Besides serological biomarkers, bioactive imaging such as PET-CT has been suggested for assessing disease activity properly and distinguishing it from fibrotic damage in IgG4-RD. Although large cohorts have demonstrated the efficacy of PET-CT [37,38] and the new guidelines underline its value [8], we did not systematically evaluate this technique in our cohort. However, PET scans provided significantly more insight into activity patterns than conventional imaging techniques, particularly in the case of large vessel involvement, but the low case numbers in our study prevented any firm conclusions. Future studies are needed to assess its value in light of the organs involved.

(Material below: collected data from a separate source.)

/-- **Ito-type shape.**  Under the hypotheses above, `H` is equivalent to a Hadamard matrix
`M ((g,s),(h,t)) = θ g h · A (g + h) (ε_g (t − s))` on `(ℤ/2 × ℤ/2) × ℤ/167` with `ε_g = +1` if `g₂ = 0` and `ε_g = −1` if `g₂ = 1`:
a `V₄`-twisted `4 × 4` array of four circulant `±1` blocks of order `167` whose two inverting block-rows carry the transposed
circulants, up to a `±1` sign table `θ`. -/
theorem exists_itoTypeArray_of_inverting_fpf :
    ∃ (θ : ZMod 2 × ZMod 2 → ZMod 2 × ZMod 2 → ℤ) (A : ZMod 2 × ZMod 2 → ZMod 167 → ℤ),
      (∀ g h, θ g h = 1 ∨ θ g h = -1) ∧ (∀ k r, A k r = 1 ∨ A k r = -1) ∧
      IsHadamardMatrix (Matrix.of fun (a b : (ZMod 2 × ZMod 2) × ZMod 167) =>
        θ a.1 b.1 * A (a.1 + b.1) (if a.1.2 = 0 then b.2 - a.2 else a.2 - b.2)) ∧
      Fintype.card ((ZMod 2 × ZMod 2) × ZMod 167) = 668 := by
  have p167 : Nat.Prime 167 := by norm_num
  have hcard : (Fintype.card ι : ℤ) ≠ 0 := by rw [hι]; norm_num
  obtain ⟨hi₂, hi₂'⟩ := hadamard668_order167_inverting_sq_eq_one hH hι haut hπ hκ hne h₂ hn₂ hn₂' hμ
  obtain ⟨hcm, hcm'⟩ := hadamard668_order167_inverting_commute_involution hH hι haut hπ hκ hne h₂ hn₂ hn₂' hμ h₁ hc₁ hc₁' hi₁
    hi₁'
  -- the inverting involutions ρ and ρτ fix no column either (all-or-none)
  have hn₁ : π₁ * π = π ^ 1 * π₁ := by rw [pow_one]; exact hc₁.eq
  have hn₁' : κ₁ * κ = κ ^ 1 * κ₁ := by rw [pow_one]; exact hc₁'.eq
  have hn : (π₂ * π₁) * π = π ^ μ * (π₂ * π₁) := by have h := norm_mul hn₂ hn₁; rwa [mul_one] at h
  have hn' : (κ₂ * κ₁) * κ = κ ^ μ * (κ₂ * κ₁) := by have h := norm_mul hn₂' hn₁'; rwa [mul_one] at h
  have hfpC : ∀ y, κ₂ y ≠ y := by
    rcases hadamard668_order167_inverting_all_or_none hH hι haut hπ hκ hne h₂ hn₂ hn₂' hμ with ⟨-, -, h4, -⟩ | ⟨-, -, -, h0, -⟩
    · exfalso
      obtain ⟨x, hx⟩ : (univ.filter fun x => π₂ x = x).Nonempty := by rw [← Finset.card_pos, h4]; norm_num
      exact hfp x (Finset.mem_filter.mp hx).2
    · exact moved_of_card_fixed_eq_zero κ₂ h0
  have hfpC' : ∀ y, (κ₂ * κ₁) y ≠ y := by
    rcases hadamard668_order167_inverting_all_or_none hH hι haut hπ hκ hne (isSignedAut_mul h₂ h₁) hn hn' hμ with
      ⟨-, -, h4, -⟩ | ⟨-, -, -, h0, -⟩
    · exfalso
      obtain ⟨x, hx⟩ : (univ.filter fun x => (π₂ * π₁) x = x).Nonempty := by rw [← Finset.card_pos, h4]; norm_num
      exact hfp' x (Finset.mem_filter.mp hx).2
    · exact moved_of_card_fixed_eq_zero _ h0
  -- re-sign: σ is a permutation automorphism of H'
  obtain ⟨s, t, hs, ht, hH', hinv⟩ := exists_resign_of_odd hH haut (by decide : Odd 167) hπ hκ
  set H' : Matrix ι ι ℤ := Matrix.of fun i j => s i * t j * H i j with hH'def
  have hinv' : ∀ i j, H' (π i) (κ j) = H' i j := fun i j => by
    simp only [hH'def, Matrix.of_apply]; exact hinv i j
  have hinvm : ∀ m i j, H' ((π ^ m) i) ((κ ^ m) j) = H' i j := perm_aut_pow hinv'
  have hH'ne : ∀ i j, H' i j ≠ 0 := fun i j => pm_ne_zero (hH'.1 i j)
  -- labels and their multipliers
  set P : ZMod 2 × ZMod 2 → Equiv.Perm ι := fun g => π₁ ^ g.1.val * π₂ ^ g.2.val with hPdef
  set Q : ZMod 2 × ZMod 2 → Equiv.Perm ι := fun g => κ₁ ^ g.1.val * κ₂ ^ g.2.val with hQdef
  set D' : ZMod 2 × ZMod 2 → ι → ℤ := fun g i =>
    s (P g i) * s i * (cyc π₁ d₁ ((π₂ ^ g.2.val) i) g.1.val * cyc π₂ d₂ i g.2.val) with hD'def
  set E' : ZMod 2 × ZMod 2 → ι → ℤ := fun g j =>
    t (Q g j) * t j * (cyc κ₁ e₁ ((κ₂ ^ g.2.val) j) g.1.val * cyc κ₂ e₂ j g.2.val) with hE'def
  have hT' : ∀ g, IsSignedAut H' (P g) (Q g) (D' g) (E' g) :=
    fun g => signedAut_resign' hs ht (isSignedAut_mul (isSignedAut_pow h₁ g.1.val) (isSignedAut_pow h₂ g.2.val))
  have hnP : ∀ g, P g * π = π ^ (μ ^ g.2.val) * P g := by
    intro g
    have ha : π₁ ^ g.1.val * π = π ^ 1 * π₁ ^ g.1.val := by rw [pow_one]; exact (hc₁.pow_left _).eq
    have h := norm_mul ha (norm_pow_left hn₂ g.2.val)
    rwa [one_mul] at h
  have hnQ : ∀ g, Q g * κ = κ ^ (μ ^ g.2.val) * Q g := by
    intro g
    have ha : κ₁ ^ g.1.val * κ = κ ^ 1 * κ₁ ^ g.1.val := by rw [pow_one]; exact (hc₁'.pow_left _).eq
    have h := norm_mul ha (norm_pow_left hn₂' g.2.val)
    rwa [one_mul] at h
  have hQadd : ∀ g h, Q (g + h) = Q g * Q h := fun g h => v4_label_add hi₁' hi₂' hcm'.symm g h
  obtain ⟨x₀⟩ : Nonempty ι := Fintype.card_pos_iff.mp (by rw [hι]; norm_num)
  set y₀ := x₀ with hy₀
  have hconst : ∀ g, (∀ k x, D' g ((π ^ k) x) = D' g x) ∧ (∀ k y, E' g ((κ ^ k) y) = E' g y) :=
    fun g => signs_const_of_normalizing hH'ne hinv' (by decide : Odd 167) hπ (hT' g) (hnP g) (hnQ g) x₀
  -- μ_g² ≡ 1: the power trick
  have hμ' : (μ : ZMod 167) = -1 := by
    rw [← ZMod.natCast_mod μ 167, hμ]; exact zmod167_166
  have hμb : ∀ b k : ℕ, ((μ ^ b * (μ ^ b * k) : ℕ) : ZMod 167) = (k : ZMod 167) := by
    intro b k
    push_cast
    rw [← mul_assoc, ← pow_add, hμ', ← two_mul, pow_mul, neg_one_sq, one_pow, one_mul]
  have hππ : ∀ b k : ℕ, π ^ (μ ^ b * (μ ^ b * k)) = π ^ k := fun b k => pow_eq_pow_of_natCast_eq_n hπ (hμb b k)
  have hκκ : ∀ b k : ℕ, κ ^ (μ ^ b * (μ ^ b * k)) = κ ^ k := fun b k => pow_eq_pow_of_natCast_eq_n hκ (hμb b k)
  -- the bijections
  let fR : (ZMod 2 × ZMod 2) × ZMod 167 → ι := fun a => (π ^ a.2.val) (P a.1 x₀)
  let fC : (ZMod 2 × ZMod 2) × ZMod 167 → ι := fun b => (κ ^ b.2.val) (Q b.1 y₀)
  have hcardV : Fintype.card ((ZMod 2 × ZMod 2) × ZMod 167) = 668 := by simp [ZMod.card]
  have hbR : Function.Bijective fR :=
    ito_orbitMap_bijective hH hι haut hπ hκ hne h₁ hc₁ hc₁' hi₁ hi₁' hne₁ h₂ hn₂ hn₂' hμ hfp hfp' x₀
  have hbC : Function.Bijective fC := by
    have hT := isHadamard_transpose hH hcard
    exact ito_orbitMap_bijective hT hι (isSignedAut_transpose haut) hκ hπ hne.symm (isSignedAut_transpose h₁) hc₁' hc₁ hi₁'
      hi₁ hne₁.symm (isSignedAut_transpose h₂) hn₂' hn₂ hμ hfpC hfpC' y₀
  let ER : (ZMod 2 × ZMod 2) × ZMod 167 ≃ ι := Equiv.ofBijective fR hbR
  let EC : (ZMod 2 × ZMod 2) × ZMod 167 ≃ ι := Equiv.ofBijective fC hbC
  -- the data
  refine ⟨fun g h => D' g x₀ * E' g (Q (g + h) y₀), fun k r => H' x₀ ((κ ^ r.val) (Q k y₀)), ?_, fun k r => hH'.1 _ _,
    ?_, hcardV⟩
  · intro g h
    rcases (hT' g).1 x₀ with h1 | h1 <;> rcases (hT' g).2.1 (Q (g + h) y₀) with h2 | h2 <;> simp [h1, h2]
  -- the array is the reindexed H'
  have hentry : ∀ a b : (ZMod 2 × ZMod 2) × ZMod 167,
      D' a.1 x₀ * E' a.1 (Q (a.1 + b.1) y₀) *
          H' x₀ ((κ ^ (if a.1.2 = 0 then b.2 - a.2 else a.2 - b.2).val) (Q (a.1 + b.1) y₀)) = H' (ER a) (EC b) := by
    rintro ⟨g, s'⟩ ⟨h, t'⟩
    show D' g x₀ * E' g (Q (g + h) y₀) * H' x₀ ((κ ^ (if g.2 = 0 then t' - s' else s' - t').val) (Q (g + h) y₀)) =
      H' ((π ^ s'.val) (P g x₀)) ((κ ^ t'.val) (Q h y₀))
    have hQh : Q h = Q g * Q (g + h) := by rw [← hQadd, v4_facts.2.1]
    have e2 : (π ^ s'.val) (P g x₀) = P g ((π ^ (μ ^ g.2.val * s'.val)) x₀) := by
      rw [← Equiv.Perm.mul_apply (π ^ s'.val) (P g), ← hππ g.2.val s'.val, ← norm_comm_pow (hnP g) (μ ^ g.2.val * s'.val),
        Equiv.Perm.mul_apply (P g) (π ^ (μ ^ g.2.val * s'.val))]
    have e1 : (κ ^ t'.val) (Q h y₀) = Q g ((κ ^ (μ ^ g.2.val * t'.val)) (Q (g + h) y₀)) := by
      rw [hQh, Equiv.Perm.mul_apply (Q g) (Q (g + h)), ← Equiv.Perm.mul_apply (κ ^ t'.val) (Q g), ← hκκ g.2.val t'.val,
        ← norm_comm_pow (hnQ g) (μ ^ g.2.val * t'.val), Equiv.Perm.mul_apply (Q g) (κ ^ (μ ^ g.2.val * t'.val))]
    rw [e1, e2, (hT' g).2.2, (hconst g).1, (hconst g).2]
    -- H'(π^a x₀, κ^b z) = H'(x₀, κ^r z) with b ≡ a + r
    have hexp : ((μ ^ g.2.val * t'.val : ℕ) : ZMod 167) =
        ((μ ^ g.2.val * s'.val + (if g.2 = 0 then t' - s' else s' - t').val : ℕ) : ZMod 167) := by
      by_cases hg : g.2 = 0
      · rw [if_pos hg, hg, ZMod.val_zero, pow_zero, one_mul, one_mul]
        push_cast
        rw [ZMod.natCast_zmod_val, ZMod.natCast_zmod_val, ZMod.natCast_zmod_val]; ring
      · have hg1 : g.2 = 1 := zmod2_eq_one_of_ne_zero _ hg
        rw [if_neg hg, hg1, ZMod.val_one, pow_one]
        push_cast
        rw [ZMod.natCast_zmod_val, ZMod.natCast_zmod_val, ZMod.natCast_zmod_val, hμ']; ring
    have e3 : κ ^ (μ ^ g.2.val * t'.val) = κ ^ (μ ^ g.2.val * s'.val) * κ ^ (if g.2 = 0 then t' - s' else s' - t').val := by
      rw [← pow_add]; exact pow_eq_pow_of_natCast_eq_n hκ hexp
    rw [e3, Equiv.Perm.mul_apply (κ ^ (μ ^ g.2.val * s'.val)) (κ ^ (if g.2 = 0 then t' - s' else s' - t').val), hinvm]
  have hM : (Matrix.of fun (a b : (ZMod 2 × ZMod 2) × ZMod 167) =>
      D' a.1 x₀ * E' a.1 (Q (a.1 + b.1) y₀) *
        H' x₀ ((κ ^ (if a.1.2 = 0 then b.2 - a.2 else a.2 - b.2).val) (Q (a.1 + b.1) y₀))) = H'.submatrix ER EC := by
    ext a b
    rw [Matrix.of_apply, Matrix.submatrix_apply, hentry]
  rw [hM]
  refine ⟨fun a b => hH'.1 _ _, ?_⟩
  rw [Matrix.transpose_submatrix, Matrix.submatrix_mul_equiv, hH'.2]
  ext a b
  rw [Matrix.submatrix_apply, Matrix.smul_apply, Matrix.one_apply, Matrix.smul_apply, Matrix.one_apply, hι]
  simp only [EmbeddingLike.apply_eq_iff_eq]
  simp [ZMod.card]

end main

end Summit.Ventures.DiscreteObjects.Hadamard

Our study inclusion criteria were based on either the ICDC or U-AIP classification. Interestingly, by using the new ACR/EULAR classification, we would have lost many patients, as it identified only 37%. The large number of patients with type 1 AIP, in whom obtaining a tru-cut needle biopsy specimen remains challenging, is most likely responsible for this diagnostic gap, as this classification strongly relies on histological criteria [4,5]. However, more studies are warranted to examine this explanation in other European cohorts. The mean age of our patients was slightly lower than in previous reports [39]. Exocrine pancreatic insufficiency, present in 24% of our IgG4 cohort, is also in agreement with the large number of type 1 AIPs, as one-third of these patients develop pancreatic atrophy and subsequent insufficiency within three years of diagnosis [40]. Endocrine insufficiency rates, gender distribution, and cross-organ manifestations also reflect previous reports. Unfortunately, the limited measurements of pancreatic function during the course of disease prevented us from putting treatment response into direct correlation. A high proportion of our patients (65%) had multi-organ involvement (median two organs affected; range 1–5), again a feature validating the representativeness of our cohort [41]. However, lymphadenopathy was frequently lower in our cohort than in others, although most patients in our study underwent complementary imaging techniques [25]. Overall, our cohort appears to be representative of the European IgG4-RD population, hence allowing our conclusions.

Strengths and Limitations

The main weakness of our study lies its retrospective design, which limits firm conclusions on therapeutic recommendations. However, our study is one of only a few reporting true long-term, follow-up data in a representative European IgG4-RD cohort treated with RTX [13,25]. As in other reports [13,25], our study cannot address the extent to which RTX therapy prevents organ damage, which is mostly driven by the fibrotic reaction present in IgG4-RD. Future studies are warranted to address this critical concern. Another problem is the lack of a standardised RTX treatment protocol, although we switched to an absolute dosage 1 g at our centre following the work of Carruthers et al. [19]. Similarly, steroid maintenance therapy was not homogeneously administered to all patients. Finally, the case numbers in our study remain low, despite our cohort being one of the largest in Europe connected to a single centre [42]. Multicentre studies, such as the planned PrescrAIP initiative, which will present the pan-Europe experience on current AIP treatment regimens [42], are urgently needed. A randomised controlled setting focused on RTX, like that achieved by the trial on long-term maintenance corticosteroid therapy [9], should be a future goal to harmonise the treatment of IgG4-RD.

5. Conclusions

RTX maintenance therapy should be considered only for difficult-to-treat IgG4-RD patients, but seems to be safe and effective. Relapse remains common but repeated RTX administration is reasonable and feasible to control disease. The RI is a valid index to assess disease activity and identify patients who would potentially benefit from a B-cell-depletion strategy.